import Mathlib
import Summits.ValiantsHypothesis.ValiantsHypothesis.Theses.GirthSidon
import Summits.ValiantsHypothesis.ValiantsHypothesis.Theorems.GirthSidonSparseSwallowForcesShortRelationPaths

/-!
# GirthSidon — `SparseSwallowForcesShortRelation` (item stmt-ValiantsHypothesis-6539)

The sparse engine of route `GirthSidon` (problem `ValiantsHypothesis`): if a quadratic map
`Γ : ℂ^s → ℂ^m` (coordinates of total degree `≤ 2`) formally swallows the monomial curve
`x ↦ (x^{d_i})_{i<m}` along Laurent polynomials `y_j ∈ ℂ[x, x⁻¹]` with at most `B` terms each,
`Γ_i(y) = x^{d_i}`, and `(sB)^20 ≤ m^19` with `m` large, then the exponents admit a short additive
relation: multisets `S ≠ T` over `Fin m` of size `≤ 30` with `Σ_S d = Σ_T d`.

Proof.  The support of `Γ_i(y)` lies in `{0} ∪ U ∪ (U + U)`, `U = ⋃_j supp y_j`, `|U| ≤ sB`
(part C), so `d_i = u_i + v_i` with `u_i, v_i ∈ V := {0} ∪ U`.  If `d` is not injective the
relation is trivial.  Otherwise the indices with `u_i ≠ v_i` are `≥ m - |V|` distinct proper edges
of a graph on `|V| ≤ sB + 1` vertices (loops `u_i = v_i` inject into `V`); a subgraph of minimum
degree `δ = t + 30` exists by the max-`(#pairs - 2δ|W|)` argument (part B), and part A
(`GirthSidonSparseSwallowForcesShortRelationPaths`: Moore count of vertex-simple paths + pigeonhole
+ telescoping of alternating label sums along two equal-length paths with the same endpoints)
gives the relation with `k = 30`.  Part D is the arithmetic: for `m ≥ 4098^25` and
`a^20 ≤ m^19` there is `t` with `a + 1 < t^30` and `(2t+61)(a+1) < m`.

This replaces the even-cycle (Bondy–Simonovits, item `ShortEvenCycle`) step of the route text by
the two-paths pigeonhole, which needs no bipartite reduction; the constants `20/19`, `30` of the
item are kept, `m₀ = 4098^25`.
-/

-- `Summit.ValiantsHypothesis.ValiantsHypothesis.…` is the tree's mandated single-conjunct layout
-- (Sub = Summit), so the duplicated namespace component is intended.
set_option linter.dupNamespace false

namespace Summit.ValiantsHypothesis.ValiantsHypothesis.Theorems.GirthSidonSparse

variable {ι : Type*}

################

Show each line from the material above where the string "route" can be found.

The sparse engine of route `GirthSidon` (problem `ValiantsHypothesis`): if a quadratic map
This replaces the even-cycle (Bondy–Simonovits, item `ShortEvenCycle`) step of the route text by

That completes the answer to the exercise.